## Goal of the exercise
For the entries below, print exactly the lines between the line holding "θ e T * w e *" and the line holding "a h e.1)‖ ^ 2) +", inclusive, and nothing else.

═════ Input for this task

import Summits.AtomisticToContinuum.Crystallization.Theorems.FreeSplittingCertificatesStrictSplittingRuleP1FarLedger
import Summits.AtomisticToContinuum.Crystallization.Theorems.FreeSplittingCertificatesStrictSplittingRuleP1CellDefect

/-!
# `StrictSplittingRule` (stmt-AtomisticToContinuum-12560): THE FAR LEDGER AT A SITE modulo the per-cell budget WITH THE EXACT DEFECT FORM (P1 interpolant object, part 69)

Route `FreeSplittingCertificates`, crux r3 `StrictSplittingRule` (H12⋆ = `stub_coreJointCoercive`), unit b2b-freesplit-B gen 34.
VALUE = part 55 (`farLedger_le_of_cellBudget`) RE-THREADED on the exact vertex-quadrature defect of part 68: the same far-ledger inequality at a site
`p` (lattice far demand ≤ far-table receipts + flux form) from the per-cell budget (B) stated with `p1CellDefectG` in place of the circumradius
majorant `(∫_T ω_rad)·ρ_T·|G|²_F` — i.e. `λ_max`-type dyad readout load + κ·(EXACT radial defect of T)(G) ≤ κ(5/2)(1/24)|G|²_F·∫_Tχ²|x−y_p|⁻⁶`
for every cell `T` and every `3 × 3` matrix `G`.  This is the statement the interval tier (`cellval.py`, HOME CERT §31) actually certifies (it bounds
the exact defect by the smaller of two majorants per cell), which the circumradius-form hypothesis of part 55 is NOT (gen-34 audit, CERT §34:
1 870 / 1 876 cells per parity exceed the circumradius-form budget at `f = 5/2`).  The circumradius data `(c_T, ρ_T)` are no longer hypotheses
(they only serve the summability of the defect family, discharged inside part 68 from the honeycomb's table).  Proof = part 55's, with step (3)
replaced by `tsum_p1SiteBare_rad_le_defect_p1DispSite_translate`.  NOT a proof of H12⋆ ((B) is a hypothesis), NOT summit progress.  [folklore]
-/

noncomputable section

open Set Function Metric MeasureTheory Filter Topology
open scoped BigOperators NNReal ENNReal

namespace Summit.AtomisticToContinuum.Crystallization.Theorems.StrictSplittingRuleBirth

open Literature.MathematicalPhysics.StatisticalMechanics
open Summit.AtomisticToContinuum.Crystallization.Theorems.PalmUnimodularRigidity.LayeredLawsSelectHcp

/-- **THE FAR LEDGER AT A SITE, MODULO THE PER-CELL BUDGET WITH THE EXACT DEFECT.**  See the module docstring.  NOT a proof of H12⋆, NOT summit progress. -/
theorem farLedger_le_of_cellBudget_exact {a h : ℝ} (ha : 0 < a) (hh : 0 < h) (hfam : HcpFamilyMin a h)
    (u : ℤ × ℤ × ℤ → EuclideanSpace ℝ (Fin 3)) (hu : (support u).Finite)
    (W : EuclideanSpace ℝ (Fin 3) →ₗ[ℝ] EuclideanSpace ℝ (Fin 3)) (hW : ∀ z : EuclideanSpace ℝ (Fin 3), inner ℝ (W z) z = 0)
    (A : Fin 3 → Fin 3 → ℝ) (hA : ∀ (y : EuclideanSpace ℝ (Fin 3)) (k : Fin 3), W y k = y 0 * A 0 k + y 1 * A 1 k + y 2 * A 2 k)
    (b₀ : Fin 3 → ℝ) (p : ℤ × ℤ × ℤ) {R1 R2 : ℝ} (hR1 : 0 < R1) (hR12 : R1 < R2) {κ : ℝ} (hκ : 0 ≤ κ)
    -- in-layer far shares and their allocation table
    (w : (ℤ × ℤ × ℤ) × (ℤ × ℤ × ℤ) → ℝ) (hw : ∀ e, 0 ≤ w e)
    (hws : Summable fun e : (ℤ × ℤ × ℤ) × (ℤ × ℤ × ℤ) => w e * fpSq (fun k => hcpSite a h (e.1 + e.2) k - hcpSite a h e.1 k))
    (θ : (ℤ × ℤ × ℤ) × (ℤ × ℤ × ℤ) → (ℤ × ℤ × ℤ) × Fin 6 → ℝ) (hθ : ∀ e T, 0 ≤ θ e T)
    (hfinE : ∀ e, (Function.support (θ e)).Finite) (hfinC : ∀ T, (Function.support fun e => θ e T).Finite)
    (hsum : ∀ e, w e ≠ 0 → ∑ᶠ T, θ e T = 1)
    (hcar : ∀ e T, θ e T ≠ 0 → ∃ m m' : Fin 4, e.1 = T.1 + p1VertOff (p1Par T.1) T.2 m ∧
      e.1 + e.2 = T.1 + p1VertOff (p1Par T.1) T.2 m')
    -- vertical far shares, routing offsets and their allocation table (unit row sums on the support of the routed leg weight)
    (sv : ℤ × ℤ × ℤ) (o : (ℤ × ℤ × ℤ) → Fin 3 → ℤ × ℤ × ℤ) (S : Finset (ℤ × ℤ × ℤ)) (ho : ∀ q i, o q i ∈ S)
    (wv : ℤ × ℤ × ℤ → ℝ) (hwv : ∀ q, 0 ≤ wv q) (hwvs : Summable wv)
    (θv : (ℤ × ℤ × ℤ) × (ℤ × ℤ × ℤ) → (ℤ × ℤ × ℤ) × Fin 6 → ℝ) (hθv : ∀ e T, 0 ≤ θv e T)
    (hfinEv : ∀ e, (Function.support (θv e)).Finite) (hfinCv : ∀ T, (Function.support fun e => θv e T).Finite)
    (hsumv : ∀ e, (∑ i : Fin 3, (2 / 3) * ((if e.2 = o e.1 i then wv e.1 else 0) +
        (if o (e.1 - (sv - e.2)) i = sv - e.2 then wv (e.1 - (sv - e.2)) else 0))) ≠ 0 → ∑ᶠ T, θv e T = 1)
    (hcarv : ∀ e T, θv e T ≠ 0 → ∃ m m' : Fin 4, e.1 = T.1 + p1VertOff (p1Par T.1) T.2 m ∧
      e.1 + e.2 = T.1 + p1VertOff (p1Par T.1) T.2 m')
    -- THE PER-CELL BUDGET (B): dyad readout + EXACT defect form, weights re-centred at `y_p`
    (hB : ∀ (T : (ℤ × ℤ × ℤ) × Fin 6) (G : Fin 3 → Fin 3 → ℝ),
      (∑ᶠ e : (ℤ × ℤ × ℤ) × (ℤ × ℤ × ℤ), θ e T * w e *
          fpSq (fun k => (hcpSite a h (e.1 + e.2) 0 - hcpSite a h e.1 0) * G 0 k +
            (hcpSite a h (e.1 + e.2) 1 - hcpSite a h e.1 1) * G 1 k + (hcpSite a h (e.1 + e.2) 2 - hcpSite a h e.1 2) * G 2 k)) +
      (∑ᶠ e : (ℤ × ℤ × ℤ) × (ℤ × ℤ × ℤ), θv e T *
          (∑ i : Fin 3, (2 / 3) * ((if e.2 = o e.1 i then wv e.1 else 0) +
            (if o (e.1 - (sv - e.2)) i = sv - e.2 then wv (e.1 - (sv - e.2)) else 0))) *
          fpSq (fun k => (hcpSite a h (e.1 + e.2) 0 - hcpSite a h e.1 0) * G 0 k +
            (hcpSite a h (e.1 + e.2) 1 - hcpSite a h e.1 1) * G 1 k + (hcpSite a h (e.1 + e.2) 2 - hcpSite a h e.1 2) * G 2 k)) +
      p1CellDefectG a h (fun y k l => κ * ((7 * (5 / 4 : ℝ) + 3 / 4) / 4) * fpChi (R1 ^ 2) (R2 ^ 2) (y - fun k => hcpSite a h p k) ^ 2 *
          (fpSq (y - fun k => hcpSite a h p k))⁻¹ ^ 5 * ((y - fun k => hcpSite a h p k) k * (y - fun k => hcpSite a h p k) l)) T G ≤
      κ * ((5 / 2 * (1 / 24 * fpSymSq G) + 5 / 2 * (1 / 24 * (fpFrob G - fpSymSq G))) *
        ∫ y in p1RealCell a h T, fpChi (R1 ^ 2) (R2 ^ 2) (y - fun k => hcpSite a h p k) ^ 2 * (fpSq (y - fun k => hcpSite a h p k))⁻¹ ^ 3)) :
    (∑' e : (ℤ × ℤ × ℤ) × (ℤ × ℤ × ℤ), w e * ‖u (e.1 + e.2) - u e.1 - W (hcpSite a h (e.1 + e.2) - hcpSite a h e.1)‖ ^ 2) +
    (∑' q : ℤ × ℤ × ℤ, wv q * ‖u (q + sv) - u q - W (hcpSite a h (q + sv) - hcpSite a h q)‖ ^ 2) +
    (∑' q, p1SiteBare a h (fun y k l => κ * ((7 * (5 / 4 : ℝ) + 3 / 4) / 4) * fpChi (R1 ^ 2) (R2 ^ 2) (y - fun k => hcpSite a h p k) ^ 2 *
        (fpSq (y - fun k => hcpSite a h p k))⁻¹ ^ 5 * ((y - fun k => hcpSite a h p k) k * (y - fun k => hcpSite a h p k) l))
        (fun n k => p1DispSite a h (fun n k => u n k) b₀ A n k) q) -
    (∑' q, p1SiteBare a h (fun y k l => κ * ((3 / 4 : ℝ) / 4) * fpChi (R1 ^ 2) (R2 ^ 2) (y - fun k => hcpSite a h p k) ^ 2 *
        (fpSq (y - fun k => hcpSite a h p k))⁻¹ ^ 4 * (if k = l then 1 else 0))
        (fun n k => p1DispSite a h (fun n k => u n k) b₀ A n k) q) ≤
    κ * (2 / 5) / a ^ 4 * (∑' q, ∑ d ∈ p1BondOffsets,
        p1RecTable a h (p1SplitDensity R1 R2) (p1Par q) (p - q) d *
          (inner ℝ (hcpSite a h (q + d) - hcpSite a h q) (u (q + d) - u q)) ^ 2) +
    κ * ∑' i, p1FluxQuad₀ (R1 ^ 2) (R2 ^ 2) (1 / 3) (4 / 3) (-9 / 8) (1 / 8) a h (fun k => hcpSite a h p k) i
        (p1CellVals (fun n k => p1DispSite a h (fun n k => u n k) b₀ A n k) i) := by
  have ha' := ha.ne'
  have hh' := hh.ne'
  have hS1 : 0 < R1 ^ 2 := pow_pos hR1 2
  have hS12 : R1 ^ 2 < R2 ^ 2 := pow_lt_pow_left₀ hR12 hR1.le two_ne_zero
  set y₀ : Fin 3 → ℝ := fun k => hcpSite a h p k with hy₀
  set U : ℤ × ℤ × ℤ → (Fin 3 → ℝ) := fun n k => u n k with hUdef
  have hU : (support U).Finite := by
    refine hu.subset fun n hn => ?_
    simp only [mem_support, ne_eq] at hn ⊢
    intro h0
    apply hn
    funext k
    show u n k = (0 : Fin 3 → ℝ) k
    rw [h0]
    rfl
  have hcrad : 0 ≤ κ * ((7 * (5 / 4 : ℝ) + 3 / 4) / 4) := mul_nonneg hκ (by norm_num)
  have hccred : 0 ≤ κ * ((3 / 4 : ℝ) / 4) := mul_nonneg hκ (by norm_num)
  -- (1) in-layer readout → dyad cell family
  obtain ⟨hsDin, _, hle_in⟩ := tsum_readout_leg_table_le_dyad_p1DispSite' ha hh U hU b₀ A w hw θ hθ hfinE hfinC hsum hcar hws
  -- (2) vertical readout → routed dyad cell family
  obtain ⟨hsDv, hle_v⟩ := tsum_readout_route_le_table_dyad_p1DispSite' ha hh U hU b₀ A sv o S ho wv hwv hwvs θv hθv hfinEv hfinCv hsumv hcarv
  -- (3) radial deficit far shares ≤ continuum radial integral + EXACT defect (part 68)
  obtain ⟨hsDef, _, hle_rad⟩ := tsum_p1SiteBare_rad_le_defect_p1DispSite_translate ha hh hcrad hS1 hS12 U hU b₀ A y₀
  -- (4) continuum credit ≤ credit far shares
  obtain ⟨_, hle_cred⟩ := integral_cred_le_tsum_p1SiteBare_p1DispSite_translate ha hh hccred hS1 hS12 U hU b₀ A y₀
  -- (5) the split of ∫χ²N_F2 and the gradient cell sum
  have hDC : (0 : ℝ) ≤ (7 * (5 / 4 : ℝ) + 3 / 4) / 4 := by norm_num
  have hC4 : (0 : ℝ) ≤ (3 / 4 : ℝ) / 4 := by norm_num
  obtain ⟨_, hsplit⟩ := integral_chiSq_fpNumI_split ha hh hS1 hS12 (5 / 2) (5 / 2) (5 / 4) (3 / 4) hDC hC4 U hU b₀ A y₀
  have hgrad := integral_chiSq_grad_translate_eq_tsum ha hh hS1 hS12 (5 / 2) (5 / 2) (5 / 4) (3 / 4) hDC hC4 U hU b₀ A y₀
  have hsG := summable_grad_cellFamily_translate ha hh hS1 hS12 (5 / 2) (5 / 2) (5 / 4) (3 / 4) hDC hC4 U hU b₀ A y₀
  -- (6) the far half and the flux identification
  have hfar := farHalf_F2_le_skew ha hh hfam u hu W hW A hA b₀ p hR1 hR12 hκ
  have e98 : (-(9 / 8) : ℝ) = -9 / 8 := by norm_num
  rw [e98] at hfar
  have hflux := integral_flux_p1Disp_translate_eq_tsum_quad ha hh hS1 hS12 (1 / 3) (4 / 3) (-9 / 8) (1 / 8) U hU b₀ A y₀
  -- (7) the exact defect family is summable: `hsDef` from part 68
  -- (8) sum the per-cell budget over the cells
  have hBsum := Summable.tsum_le_tsum (fun T => hB T (fun j k => p1CellGrad a h U T j k - A j k))
    ((hsDin.add hsDv).add hsDef) (hsG.mul_left κ)
  rw [(hsDin.add hsDv).tsum_add hsDef, hsDin.tsum_add hsDv, tsum_mul_left] at hBsum
  -- (9) constants: κ·∫rad and κ·∫cred versus the `c`-weighted integrals of parts 47
  have hIrad : (∫ x, κ * ((7 * (5 / 4 : ℝ) + 3 / 4) / 4) * fpChi (R1 ^ 2) (R2 ^ 2) x ^ 2 * (fpSq x)⁻¹ ^ 5 *
        fpDot x (p1Disp a h U b₀ A (y₀ + x)) ^ 2) =
      κ * ∫ x, (7 * (5 / 4 : ℝ) + 3 / 4) / 4 * fpChi (R1 ^ 2) (R2 ^ 2) x ^ 2 * (fpSq x)⁻¹ ^ 5 * fpDot x (p1Disp a h U b₀ A (y₀ + x)) ^ 2 := by
    rw [← integral_const_mul]
    exact integral_congr_ae (Eventually.of_forall fun x => by ring)
  have hIcred : (∫ x, κ * ((3 / 4 : ℝ) / 4) * fpChi (R1 ^ 2) (R2 ^ 2) x ^ 2 * (fpSq x)⁻¹ ^ 4 *
        (p1Disp a h U b₀ A (y₀ + x) 0 ^ 2 + p1Disp a h U b₀ A (y₀ + x) 1 ^ 2 + p1Disp a h U b₀ A (y₀ + x) 2 ^ 2)) =
      κ * ∫ x, (3 / 4 : ℝ) / 4 * fpChi (R1 ^ 2) (R2 ^ 2) x ^ 2 * (fpSq x)⁻¹ ^ 4 *
        (p1Disp a h U b₀ A (y₀ + x) 0 ^ 2 + p1Disp a h U b₀ A (y₀ + x) 1 ^ 2 + p1Disp a h U b₀ A (y₀ + x) 2 ^ 2) := by
    rw [← integral_const_mul]
    exact integral_congr_ae (Eventually.of_forall fun x => by ring)
  rw [hIrad] at hle_rad
  rw [hIcred] at hle_cred
  -- (10) the readouts in H12⋆'s form
  have hread_in : (∑' e : (ℤ × ℤ × ℤ) × (ℤ × ℤ × ℤ), w e * ‖u (e.1 + e.2) - u e.1 - W (hcpSite a h (e.1 + e.2) - hcpSite a h e.1)‖ ^ 2) =
      ∑' e : (ℤ × ℤ × ℤ) × (ℤ × ℤ × ℤ), w e * fpSq (fun k => p1DispSite a h U b₀ A (e.1 + e.2) k - p1DispSite a h U b₀ A e.1 k) :=
    tsum_congr fun e => by rw [norm_sq_coreReadout_eq_fpSq ha' hh' u W A hA b₀ e.1 e.2]
  have hread_v : (∑' q : ℤ × ℤ × ℤ, wv q * ‖u (q + sv) - u q - W (hcpSite a h (q + sv) - hcpSite a h q)‖ ^ 2) =
      ∑' q : ℤ × ℤ × ℤ, wv q * fpSq (fun k => p1DispSite a h U b₀ A (q + sv) k - p1DispSite a h U b₀ A q k) :=
    tsum_congr fun q => by rw [norm_sq_coreReadout_eq_fpSq ha' hh' u W A hA b₀ q sv]
  rw [hread_in, hread_v]
  -- (11) combine
  have hκN : κ * (∫ x, fpChi (R1 ^ 2) (R2 ^ 2) x ^ 2 *
      fpNumI (5 / 2) (5 / 2) (5 / 4) (3 / 4) x (p1Disp a h U b₀ A (y₀ + x)) (fpGrad (fun y => p1Disp a h U b₀ A (y₀ + y)) x)) =
      κ * ((∫ x, fpChi (R1 ^ 2) (R2 ^ 2) x ^ 2 *
        ((5 / 2) * (1 / 24 * (fpSq x)⁻¹ ^ 3 * fpSymSq (fpGrad (fun y => p1Disp a h U b₀ A (y₀ + y)) x)) +
          (5 / 2) * (1 / 24 * (fpSq x)⁻¹ ^ 3 * (fpFrob (fpGrad (fun y => p1Disp a h U b₀ A (y₀ + y)) x) -
            fpSymSq (fpGrad (fun y => p1Disp a h U b₀ A (y₀ + y)) x))))) +
      (∫ x, (7 * (5 / 4 : ℝ) + 3 / 4) / 4 * fpChi (R1 ^ 2) (R2 ^ 2) x ^ 2 * (fpSq x)⁻¹ ^ 5 * fpDot x (p1Disp a h U b₀ A (y₀ + x)) ^ 2) -
      ∫ x, (3 / 4 : ℝ) / 4 * fpChi (R1 ^ 2) (R2 ^ 2) x ^ 2 * (fpSq x)⁻¹ ^ 4 *
        (p1Disp a h U b₀ A (y₀ + x) 0 ^ 2 + p1Disp a h U b₀ A (y₀ + x) 1 ^ 2 + p1Disp a h U b₀ A (y₀ + x) 2 ^ 2)) := by
    rw [hsplit]
  rw [hgrad] at hκN
  rw [hflux] at hfar
  nlinarith [hle_in, hle_v, hle_rad, hle_cred, hBsum, hκN, hfar, hκ]

end Summit.AtomisticToContinuum.Crystallization.Theorems.StrictSplittingRuleBirth

end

══════════

## Exercise answer
      (∑ᶠ e : (ℤ × ℤ × ℤ) × (ℤ × ℤ × ℤ), θ e T * w e *
          fpSq (fun k => (hcpSite a h (e.1 + e.2) 0 - hcpSite a h e.1 0) * G 0 k +
            (hcpSite a h (e.1 + e.2) 1 - hcpSite a h e.1 1) * G 1 k + (hcpSite a h (e.1 + e.2) 2 - hcpSite a h e.1 2) * G 2 k)) +
      (∑ᶠ e : (ℤ × ℤ × ℤ) × (ℤ × ℤ × ℤ), θv e T *
          (∑ i : Fin 3, (2 / 3) * ((if e.2 = o e.1 i then wv e.1 else 0) +
            (if o (e.1 - (sv - e.2)) i = sv - e.2 then wv (e.1 - (sv - e.2)) else 0))) *
          fpSq (fun k => (hcpSite a h (e.1 + e.2) 0 - hcpSite a h e.1 0) * G 0 k +
            (hcpSite a h (e.1 + e.2) 1 - hcpSite a h e.1 1) * G 1 k + (hcpSite a h (e.1 + e.2) 2 - hcpSite a h e.1 2) * G 2 k)) +
      p1CellDefectG a h (fun y k l => κ * ((7 * (5 / 4 : ℝ) + 3 / 4) / 4) * fpChi (R1 ^ 2) (R2 ^ 2) (y - fun k => hcpSite a h p k) ^ 2 *
          (fpSq (y - fun k => hcpSite a h p k))⁻¹ ^ 5 * ((y - fun k => hcpSite a h p k) k * (y - fun k => hcpSite a h p k) l)) T G ≤
      κ * ((5 / 2 * (1 / 24 * fpSymSq G) + 5 / 2 * (1 / 24 * (fpFrob G - fpSymSq G))) *
        ∫ y in p1RealCell a h T, fpChi (R1 ^ 2) (R2 ^ 2) (y - fun k => hcpSite a h p k) ^ 2 * (fpSq (y - fun k => hcpSite a h p k))⁻¹ ^ 3)) :
    (∑' e : (ℤ × ℤ × ℤ) × (ℤ × ℤ × ℤ), w e * ‖u (e.1 + e.2) - u e.1 - W (hcpSite a h (e.1 + e.2) - hcpSite a h e.1)‖ ^ 2) +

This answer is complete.